TASK BRIEF -> Find the line in the entries below that contains "(algebraMap v.Completion (AlgebraicClosure v.Completion)) φ". Repeat it exactly, and every line after it through the line that contains "(closure_range_completionMap_union_eq_top (κ.layer n)".

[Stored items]
┌────────

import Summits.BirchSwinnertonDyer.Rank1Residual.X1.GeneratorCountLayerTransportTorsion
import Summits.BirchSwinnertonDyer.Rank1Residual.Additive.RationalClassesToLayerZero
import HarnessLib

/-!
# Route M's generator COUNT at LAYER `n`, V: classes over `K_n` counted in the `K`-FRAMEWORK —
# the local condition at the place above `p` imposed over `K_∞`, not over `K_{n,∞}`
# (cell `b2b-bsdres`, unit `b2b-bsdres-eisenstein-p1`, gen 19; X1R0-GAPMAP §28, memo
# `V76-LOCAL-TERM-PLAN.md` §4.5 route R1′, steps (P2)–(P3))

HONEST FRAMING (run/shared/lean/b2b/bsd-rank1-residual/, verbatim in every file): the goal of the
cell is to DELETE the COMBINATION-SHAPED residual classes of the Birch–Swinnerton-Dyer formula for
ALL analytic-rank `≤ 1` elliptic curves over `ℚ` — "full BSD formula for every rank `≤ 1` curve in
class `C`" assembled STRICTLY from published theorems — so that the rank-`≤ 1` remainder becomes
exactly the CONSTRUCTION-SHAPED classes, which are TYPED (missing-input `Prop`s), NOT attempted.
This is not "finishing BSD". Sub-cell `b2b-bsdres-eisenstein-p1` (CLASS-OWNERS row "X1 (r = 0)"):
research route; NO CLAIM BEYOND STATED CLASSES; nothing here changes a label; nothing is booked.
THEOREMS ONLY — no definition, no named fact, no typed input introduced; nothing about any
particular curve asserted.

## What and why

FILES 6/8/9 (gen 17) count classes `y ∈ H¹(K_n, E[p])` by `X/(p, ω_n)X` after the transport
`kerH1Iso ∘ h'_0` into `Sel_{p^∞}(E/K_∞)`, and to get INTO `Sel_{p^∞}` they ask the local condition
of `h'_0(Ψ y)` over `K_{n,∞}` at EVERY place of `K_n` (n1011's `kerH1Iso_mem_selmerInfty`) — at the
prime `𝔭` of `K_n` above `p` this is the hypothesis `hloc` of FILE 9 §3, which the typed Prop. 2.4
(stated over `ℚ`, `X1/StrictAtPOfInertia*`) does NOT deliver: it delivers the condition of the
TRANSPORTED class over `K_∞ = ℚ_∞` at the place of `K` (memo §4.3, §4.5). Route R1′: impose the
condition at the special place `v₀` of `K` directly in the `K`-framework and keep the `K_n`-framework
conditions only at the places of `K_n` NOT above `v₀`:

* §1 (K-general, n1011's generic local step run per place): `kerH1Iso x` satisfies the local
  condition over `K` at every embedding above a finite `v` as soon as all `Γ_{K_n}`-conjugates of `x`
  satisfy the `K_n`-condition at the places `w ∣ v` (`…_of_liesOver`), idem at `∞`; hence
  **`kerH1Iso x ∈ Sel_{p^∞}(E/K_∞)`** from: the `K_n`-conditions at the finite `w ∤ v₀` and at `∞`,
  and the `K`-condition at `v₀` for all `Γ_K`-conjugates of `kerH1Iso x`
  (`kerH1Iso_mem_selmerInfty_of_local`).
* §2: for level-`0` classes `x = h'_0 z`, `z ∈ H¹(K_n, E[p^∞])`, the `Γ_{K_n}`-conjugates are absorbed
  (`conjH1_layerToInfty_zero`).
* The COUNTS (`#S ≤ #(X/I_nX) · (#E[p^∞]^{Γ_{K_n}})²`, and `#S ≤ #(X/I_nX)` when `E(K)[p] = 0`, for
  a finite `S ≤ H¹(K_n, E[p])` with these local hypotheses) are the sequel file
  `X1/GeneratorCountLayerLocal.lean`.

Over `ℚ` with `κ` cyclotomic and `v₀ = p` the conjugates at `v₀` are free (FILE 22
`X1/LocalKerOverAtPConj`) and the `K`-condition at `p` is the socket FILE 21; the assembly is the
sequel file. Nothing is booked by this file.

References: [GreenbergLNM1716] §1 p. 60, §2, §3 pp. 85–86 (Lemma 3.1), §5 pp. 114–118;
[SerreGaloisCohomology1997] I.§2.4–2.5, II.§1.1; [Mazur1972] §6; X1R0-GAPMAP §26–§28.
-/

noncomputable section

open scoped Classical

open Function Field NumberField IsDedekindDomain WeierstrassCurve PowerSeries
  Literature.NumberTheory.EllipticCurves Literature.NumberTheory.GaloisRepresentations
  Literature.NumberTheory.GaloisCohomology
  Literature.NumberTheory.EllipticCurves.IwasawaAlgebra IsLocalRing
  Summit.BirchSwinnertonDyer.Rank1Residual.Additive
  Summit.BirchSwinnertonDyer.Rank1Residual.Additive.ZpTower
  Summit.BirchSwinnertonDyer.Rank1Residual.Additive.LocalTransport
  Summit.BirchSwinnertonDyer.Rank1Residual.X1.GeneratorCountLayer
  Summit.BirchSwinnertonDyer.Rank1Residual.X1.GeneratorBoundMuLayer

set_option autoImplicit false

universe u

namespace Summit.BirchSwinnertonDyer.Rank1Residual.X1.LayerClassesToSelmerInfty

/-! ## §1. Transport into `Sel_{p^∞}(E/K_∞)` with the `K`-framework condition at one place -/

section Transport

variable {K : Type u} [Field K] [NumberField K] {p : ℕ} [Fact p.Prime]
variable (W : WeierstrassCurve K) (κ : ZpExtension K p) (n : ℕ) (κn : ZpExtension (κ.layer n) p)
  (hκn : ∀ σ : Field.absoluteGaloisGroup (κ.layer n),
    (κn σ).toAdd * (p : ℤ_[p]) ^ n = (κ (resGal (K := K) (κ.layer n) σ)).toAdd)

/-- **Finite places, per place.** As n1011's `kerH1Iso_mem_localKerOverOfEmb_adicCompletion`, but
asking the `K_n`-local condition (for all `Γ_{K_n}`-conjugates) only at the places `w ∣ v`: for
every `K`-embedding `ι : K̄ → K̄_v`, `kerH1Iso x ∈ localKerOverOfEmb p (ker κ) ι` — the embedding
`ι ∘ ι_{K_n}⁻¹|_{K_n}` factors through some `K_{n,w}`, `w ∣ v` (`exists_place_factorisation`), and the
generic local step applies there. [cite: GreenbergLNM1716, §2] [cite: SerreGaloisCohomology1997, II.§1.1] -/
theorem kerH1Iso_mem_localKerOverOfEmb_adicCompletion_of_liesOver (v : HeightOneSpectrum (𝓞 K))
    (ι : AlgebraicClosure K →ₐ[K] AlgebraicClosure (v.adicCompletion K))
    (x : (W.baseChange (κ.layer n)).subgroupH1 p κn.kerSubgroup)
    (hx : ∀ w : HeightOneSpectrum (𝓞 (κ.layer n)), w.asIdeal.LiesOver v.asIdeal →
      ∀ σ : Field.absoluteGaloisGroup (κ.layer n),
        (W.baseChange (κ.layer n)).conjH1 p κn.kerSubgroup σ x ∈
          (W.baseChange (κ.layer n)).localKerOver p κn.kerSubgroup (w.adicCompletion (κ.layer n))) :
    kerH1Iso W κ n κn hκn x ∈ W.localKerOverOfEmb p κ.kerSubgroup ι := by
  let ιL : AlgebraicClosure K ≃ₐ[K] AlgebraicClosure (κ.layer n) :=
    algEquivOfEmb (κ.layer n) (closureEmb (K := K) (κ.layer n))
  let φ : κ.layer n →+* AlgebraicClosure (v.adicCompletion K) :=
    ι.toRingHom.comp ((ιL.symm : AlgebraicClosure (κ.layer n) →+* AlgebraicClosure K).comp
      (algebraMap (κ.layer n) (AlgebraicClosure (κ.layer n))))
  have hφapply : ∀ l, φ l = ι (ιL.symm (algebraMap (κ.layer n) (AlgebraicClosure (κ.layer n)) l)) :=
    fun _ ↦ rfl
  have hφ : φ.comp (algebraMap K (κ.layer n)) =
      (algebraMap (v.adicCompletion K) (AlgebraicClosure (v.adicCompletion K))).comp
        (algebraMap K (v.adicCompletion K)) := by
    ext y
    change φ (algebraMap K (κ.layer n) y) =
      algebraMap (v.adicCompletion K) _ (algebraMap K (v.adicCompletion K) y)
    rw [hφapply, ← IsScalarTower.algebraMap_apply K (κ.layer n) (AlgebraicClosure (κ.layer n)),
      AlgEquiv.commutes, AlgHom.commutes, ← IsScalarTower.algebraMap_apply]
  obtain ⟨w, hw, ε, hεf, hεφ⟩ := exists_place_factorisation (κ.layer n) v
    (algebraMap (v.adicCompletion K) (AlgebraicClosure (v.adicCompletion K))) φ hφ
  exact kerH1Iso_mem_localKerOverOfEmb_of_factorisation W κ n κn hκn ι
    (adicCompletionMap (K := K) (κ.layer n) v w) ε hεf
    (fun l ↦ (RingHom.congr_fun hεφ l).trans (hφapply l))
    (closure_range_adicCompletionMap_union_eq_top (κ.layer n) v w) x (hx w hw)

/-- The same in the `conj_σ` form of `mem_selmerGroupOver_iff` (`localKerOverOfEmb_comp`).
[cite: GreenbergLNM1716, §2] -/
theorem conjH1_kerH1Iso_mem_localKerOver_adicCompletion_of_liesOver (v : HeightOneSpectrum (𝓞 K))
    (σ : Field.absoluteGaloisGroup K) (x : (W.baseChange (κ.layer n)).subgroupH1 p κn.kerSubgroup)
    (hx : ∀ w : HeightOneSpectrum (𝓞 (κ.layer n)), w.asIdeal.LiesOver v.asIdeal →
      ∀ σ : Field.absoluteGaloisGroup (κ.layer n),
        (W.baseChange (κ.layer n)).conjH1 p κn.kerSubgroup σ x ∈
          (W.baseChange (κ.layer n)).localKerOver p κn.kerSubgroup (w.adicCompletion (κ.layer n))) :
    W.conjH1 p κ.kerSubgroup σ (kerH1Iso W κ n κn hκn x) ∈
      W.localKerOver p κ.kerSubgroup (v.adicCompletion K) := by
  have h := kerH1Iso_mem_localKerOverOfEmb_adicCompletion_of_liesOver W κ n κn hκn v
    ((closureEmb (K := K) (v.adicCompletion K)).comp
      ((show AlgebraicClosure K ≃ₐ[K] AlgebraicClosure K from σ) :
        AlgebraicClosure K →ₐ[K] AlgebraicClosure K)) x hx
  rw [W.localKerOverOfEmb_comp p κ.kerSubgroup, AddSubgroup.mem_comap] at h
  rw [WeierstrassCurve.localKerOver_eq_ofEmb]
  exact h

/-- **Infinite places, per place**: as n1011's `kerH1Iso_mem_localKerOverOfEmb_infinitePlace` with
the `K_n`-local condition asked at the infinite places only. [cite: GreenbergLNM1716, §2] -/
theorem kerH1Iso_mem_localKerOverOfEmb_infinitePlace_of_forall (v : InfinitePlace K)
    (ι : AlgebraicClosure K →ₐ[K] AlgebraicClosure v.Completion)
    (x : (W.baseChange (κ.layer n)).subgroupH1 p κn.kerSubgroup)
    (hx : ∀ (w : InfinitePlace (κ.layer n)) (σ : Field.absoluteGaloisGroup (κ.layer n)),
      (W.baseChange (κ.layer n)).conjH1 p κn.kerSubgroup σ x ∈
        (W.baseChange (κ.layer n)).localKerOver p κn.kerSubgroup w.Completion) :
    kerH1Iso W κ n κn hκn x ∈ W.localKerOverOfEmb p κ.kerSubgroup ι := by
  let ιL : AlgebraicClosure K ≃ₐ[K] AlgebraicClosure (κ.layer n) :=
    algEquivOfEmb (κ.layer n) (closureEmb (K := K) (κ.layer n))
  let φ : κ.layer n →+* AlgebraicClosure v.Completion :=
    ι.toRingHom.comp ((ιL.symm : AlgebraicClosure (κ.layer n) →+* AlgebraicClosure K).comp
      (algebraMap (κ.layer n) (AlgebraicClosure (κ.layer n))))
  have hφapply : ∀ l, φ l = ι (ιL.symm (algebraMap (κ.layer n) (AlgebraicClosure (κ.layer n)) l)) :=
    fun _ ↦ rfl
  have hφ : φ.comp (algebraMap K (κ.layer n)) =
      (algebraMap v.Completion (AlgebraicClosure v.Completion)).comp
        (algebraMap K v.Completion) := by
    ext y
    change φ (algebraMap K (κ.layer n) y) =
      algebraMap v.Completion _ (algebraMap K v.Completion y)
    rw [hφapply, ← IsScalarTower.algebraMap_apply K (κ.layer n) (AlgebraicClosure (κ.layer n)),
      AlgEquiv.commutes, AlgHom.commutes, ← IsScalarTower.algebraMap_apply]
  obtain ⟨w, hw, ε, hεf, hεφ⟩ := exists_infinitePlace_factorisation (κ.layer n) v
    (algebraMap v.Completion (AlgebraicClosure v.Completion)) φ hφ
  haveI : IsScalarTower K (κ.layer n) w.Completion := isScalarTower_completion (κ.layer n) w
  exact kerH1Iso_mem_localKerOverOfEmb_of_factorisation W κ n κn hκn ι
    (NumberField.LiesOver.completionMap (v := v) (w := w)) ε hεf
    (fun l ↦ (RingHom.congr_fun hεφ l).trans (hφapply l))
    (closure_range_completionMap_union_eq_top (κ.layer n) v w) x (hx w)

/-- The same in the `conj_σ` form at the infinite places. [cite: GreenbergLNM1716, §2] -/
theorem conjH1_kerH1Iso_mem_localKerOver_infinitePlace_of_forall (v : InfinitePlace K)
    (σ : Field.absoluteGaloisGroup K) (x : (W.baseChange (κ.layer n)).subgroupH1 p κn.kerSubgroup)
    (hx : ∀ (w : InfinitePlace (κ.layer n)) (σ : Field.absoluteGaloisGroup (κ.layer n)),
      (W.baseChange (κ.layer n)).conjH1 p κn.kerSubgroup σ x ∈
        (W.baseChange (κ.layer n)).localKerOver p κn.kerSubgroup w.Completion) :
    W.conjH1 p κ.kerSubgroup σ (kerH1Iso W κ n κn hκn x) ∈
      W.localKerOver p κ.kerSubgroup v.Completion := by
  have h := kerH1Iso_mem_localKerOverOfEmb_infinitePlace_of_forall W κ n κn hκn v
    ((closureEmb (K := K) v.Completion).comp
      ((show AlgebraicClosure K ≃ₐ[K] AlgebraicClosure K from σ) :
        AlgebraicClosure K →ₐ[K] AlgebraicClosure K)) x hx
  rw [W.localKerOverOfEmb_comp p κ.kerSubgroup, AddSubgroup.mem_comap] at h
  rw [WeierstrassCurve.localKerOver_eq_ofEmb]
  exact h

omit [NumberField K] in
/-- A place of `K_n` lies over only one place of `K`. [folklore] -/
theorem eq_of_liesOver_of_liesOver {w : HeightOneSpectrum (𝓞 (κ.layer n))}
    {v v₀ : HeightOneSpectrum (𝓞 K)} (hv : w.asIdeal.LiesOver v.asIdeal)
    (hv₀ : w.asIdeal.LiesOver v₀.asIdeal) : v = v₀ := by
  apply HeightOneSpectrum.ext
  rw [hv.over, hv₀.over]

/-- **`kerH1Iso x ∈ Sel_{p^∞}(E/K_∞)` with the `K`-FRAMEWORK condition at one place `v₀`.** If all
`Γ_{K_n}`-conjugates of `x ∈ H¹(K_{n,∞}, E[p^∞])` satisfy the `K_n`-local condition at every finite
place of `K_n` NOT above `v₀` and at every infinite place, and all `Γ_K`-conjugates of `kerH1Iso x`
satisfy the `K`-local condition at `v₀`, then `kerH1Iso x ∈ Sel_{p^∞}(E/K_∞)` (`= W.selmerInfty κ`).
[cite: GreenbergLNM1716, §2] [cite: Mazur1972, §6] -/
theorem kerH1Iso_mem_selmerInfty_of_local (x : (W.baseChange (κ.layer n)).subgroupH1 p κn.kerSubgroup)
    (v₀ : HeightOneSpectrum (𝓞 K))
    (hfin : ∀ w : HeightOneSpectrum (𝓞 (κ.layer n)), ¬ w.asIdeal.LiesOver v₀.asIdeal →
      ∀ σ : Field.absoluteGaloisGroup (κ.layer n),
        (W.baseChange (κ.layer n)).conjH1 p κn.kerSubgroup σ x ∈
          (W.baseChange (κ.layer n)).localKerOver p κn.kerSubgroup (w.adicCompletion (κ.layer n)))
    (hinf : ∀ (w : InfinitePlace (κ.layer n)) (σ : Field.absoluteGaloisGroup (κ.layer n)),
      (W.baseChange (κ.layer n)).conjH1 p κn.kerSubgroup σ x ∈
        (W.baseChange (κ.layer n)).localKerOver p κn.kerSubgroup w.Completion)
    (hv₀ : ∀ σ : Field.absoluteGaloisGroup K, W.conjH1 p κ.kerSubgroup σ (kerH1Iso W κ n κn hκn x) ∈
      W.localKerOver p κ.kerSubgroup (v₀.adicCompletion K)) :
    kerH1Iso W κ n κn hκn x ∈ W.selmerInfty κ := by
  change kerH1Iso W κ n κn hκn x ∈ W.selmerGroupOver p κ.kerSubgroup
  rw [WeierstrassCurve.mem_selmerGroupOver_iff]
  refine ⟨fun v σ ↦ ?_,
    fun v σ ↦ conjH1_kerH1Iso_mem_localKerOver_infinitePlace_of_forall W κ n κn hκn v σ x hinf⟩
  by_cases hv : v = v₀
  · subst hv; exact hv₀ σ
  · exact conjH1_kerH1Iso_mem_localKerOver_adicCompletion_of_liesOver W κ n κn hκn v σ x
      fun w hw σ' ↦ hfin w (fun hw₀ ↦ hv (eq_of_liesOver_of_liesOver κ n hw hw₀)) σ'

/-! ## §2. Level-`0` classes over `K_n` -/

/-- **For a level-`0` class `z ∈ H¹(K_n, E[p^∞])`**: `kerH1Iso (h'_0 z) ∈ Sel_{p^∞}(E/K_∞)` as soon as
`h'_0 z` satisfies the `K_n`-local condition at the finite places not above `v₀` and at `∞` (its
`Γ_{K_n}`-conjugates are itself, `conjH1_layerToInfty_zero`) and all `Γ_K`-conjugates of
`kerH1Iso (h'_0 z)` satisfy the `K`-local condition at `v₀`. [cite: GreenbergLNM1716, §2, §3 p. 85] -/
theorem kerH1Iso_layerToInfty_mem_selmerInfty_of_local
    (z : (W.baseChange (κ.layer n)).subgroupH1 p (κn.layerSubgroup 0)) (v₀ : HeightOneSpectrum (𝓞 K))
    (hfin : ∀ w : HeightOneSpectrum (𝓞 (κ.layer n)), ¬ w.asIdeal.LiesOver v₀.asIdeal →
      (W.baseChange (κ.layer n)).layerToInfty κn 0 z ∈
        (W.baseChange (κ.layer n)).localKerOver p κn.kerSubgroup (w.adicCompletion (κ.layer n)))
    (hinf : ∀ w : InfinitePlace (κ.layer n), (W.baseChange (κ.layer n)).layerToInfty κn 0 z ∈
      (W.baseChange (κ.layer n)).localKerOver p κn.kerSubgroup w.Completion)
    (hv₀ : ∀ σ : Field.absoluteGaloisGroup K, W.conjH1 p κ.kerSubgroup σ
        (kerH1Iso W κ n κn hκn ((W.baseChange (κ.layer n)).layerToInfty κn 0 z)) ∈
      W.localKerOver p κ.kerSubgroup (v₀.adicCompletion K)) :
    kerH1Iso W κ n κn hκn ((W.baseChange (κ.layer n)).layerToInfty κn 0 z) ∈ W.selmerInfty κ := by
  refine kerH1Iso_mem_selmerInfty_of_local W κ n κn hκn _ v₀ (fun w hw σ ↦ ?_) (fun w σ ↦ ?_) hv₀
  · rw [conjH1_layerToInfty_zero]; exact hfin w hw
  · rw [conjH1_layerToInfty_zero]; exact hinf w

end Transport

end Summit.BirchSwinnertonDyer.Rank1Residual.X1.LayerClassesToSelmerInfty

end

└────────
┌────────

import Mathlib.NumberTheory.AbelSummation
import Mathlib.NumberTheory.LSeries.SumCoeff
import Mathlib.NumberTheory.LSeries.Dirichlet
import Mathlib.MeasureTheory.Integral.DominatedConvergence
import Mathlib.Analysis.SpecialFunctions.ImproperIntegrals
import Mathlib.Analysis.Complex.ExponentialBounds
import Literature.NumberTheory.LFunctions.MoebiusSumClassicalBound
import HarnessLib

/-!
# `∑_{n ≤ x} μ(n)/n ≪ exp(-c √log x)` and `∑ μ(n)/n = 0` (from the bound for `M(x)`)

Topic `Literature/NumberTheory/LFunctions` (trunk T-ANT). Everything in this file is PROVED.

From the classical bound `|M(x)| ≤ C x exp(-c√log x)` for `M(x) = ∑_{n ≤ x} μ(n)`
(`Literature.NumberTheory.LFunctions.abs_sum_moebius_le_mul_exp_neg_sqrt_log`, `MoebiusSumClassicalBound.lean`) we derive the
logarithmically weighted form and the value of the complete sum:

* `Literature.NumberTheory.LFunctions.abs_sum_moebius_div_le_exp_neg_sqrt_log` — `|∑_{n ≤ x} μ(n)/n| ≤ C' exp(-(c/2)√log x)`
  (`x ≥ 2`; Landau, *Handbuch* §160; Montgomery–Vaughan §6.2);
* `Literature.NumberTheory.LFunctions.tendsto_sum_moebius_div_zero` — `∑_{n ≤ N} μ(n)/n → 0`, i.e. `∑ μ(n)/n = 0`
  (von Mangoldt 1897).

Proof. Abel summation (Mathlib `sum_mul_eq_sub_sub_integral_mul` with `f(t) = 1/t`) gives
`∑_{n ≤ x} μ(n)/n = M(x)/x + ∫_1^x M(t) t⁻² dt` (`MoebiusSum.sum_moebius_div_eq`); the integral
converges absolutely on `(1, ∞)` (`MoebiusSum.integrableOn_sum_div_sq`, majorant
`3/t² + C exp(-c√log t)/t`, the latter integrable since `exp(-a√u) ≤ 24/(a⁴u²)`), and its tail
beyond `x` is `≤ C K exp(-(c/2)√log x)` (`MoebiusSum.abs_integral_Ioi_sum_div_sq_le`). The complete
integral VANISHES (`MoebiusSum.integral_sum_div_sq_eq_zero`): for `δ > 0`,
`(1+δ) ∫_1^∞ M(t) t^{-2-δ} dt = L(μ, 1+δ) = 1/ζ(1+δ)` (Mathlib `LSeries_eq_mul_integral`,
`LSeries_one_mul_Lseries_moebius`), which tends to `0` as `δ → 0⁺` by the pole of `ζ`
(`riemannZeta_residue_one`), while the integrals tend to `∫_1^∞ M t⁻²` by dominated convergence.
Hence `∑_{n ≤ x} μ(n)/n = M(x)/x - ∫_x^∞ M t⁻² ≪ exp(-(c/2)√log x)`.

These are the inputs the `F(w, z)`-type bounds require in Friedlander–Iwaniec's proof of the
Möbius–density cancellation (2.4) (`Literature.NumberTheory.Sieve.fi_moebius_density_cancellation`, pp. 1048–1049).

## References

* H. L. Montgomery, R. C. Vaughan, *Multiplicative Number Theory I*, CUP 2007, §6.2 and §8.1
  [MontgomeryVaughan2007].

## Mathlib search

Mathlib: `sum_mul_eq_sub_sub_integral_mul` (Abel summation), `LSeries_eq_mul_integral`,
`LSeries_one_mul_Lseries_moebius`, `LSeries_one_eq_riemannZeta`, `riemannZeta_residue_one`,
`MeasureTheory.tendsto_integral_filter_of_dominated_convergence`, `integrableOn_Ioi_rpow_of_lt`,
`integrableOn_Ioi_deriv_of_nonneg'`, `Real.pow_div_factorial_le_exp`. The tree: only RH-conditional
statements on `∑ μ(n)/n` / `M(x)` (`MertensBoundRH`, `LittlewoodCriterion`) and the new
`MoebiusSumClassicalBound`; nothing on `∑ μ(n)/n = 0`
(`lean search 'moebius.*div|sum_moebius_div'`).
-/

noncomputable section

└────────

EXERCISE OUTPUT ->
    (algebraMap v.Completion (AlgebraicClosure v.Completion)) φ hφ
  haveI : IsScalarTower K (κ.layer n) w.Completion := isScalarTower_completion (κ.layer n) w
  exact kerH1Iso_mem_localKerOverOfEmb_of_factorisation W κ n κn hκn ι
    (NumberField.LiesOver.completionMap (v := v) (w := w)) ε hεf
    (fun l ↦ (RingHom.congr_fun hεφ l).trans (hφapply l))
    (closure_range_completionMap_union_eq_top (κ.layer n) v w) x (hx w)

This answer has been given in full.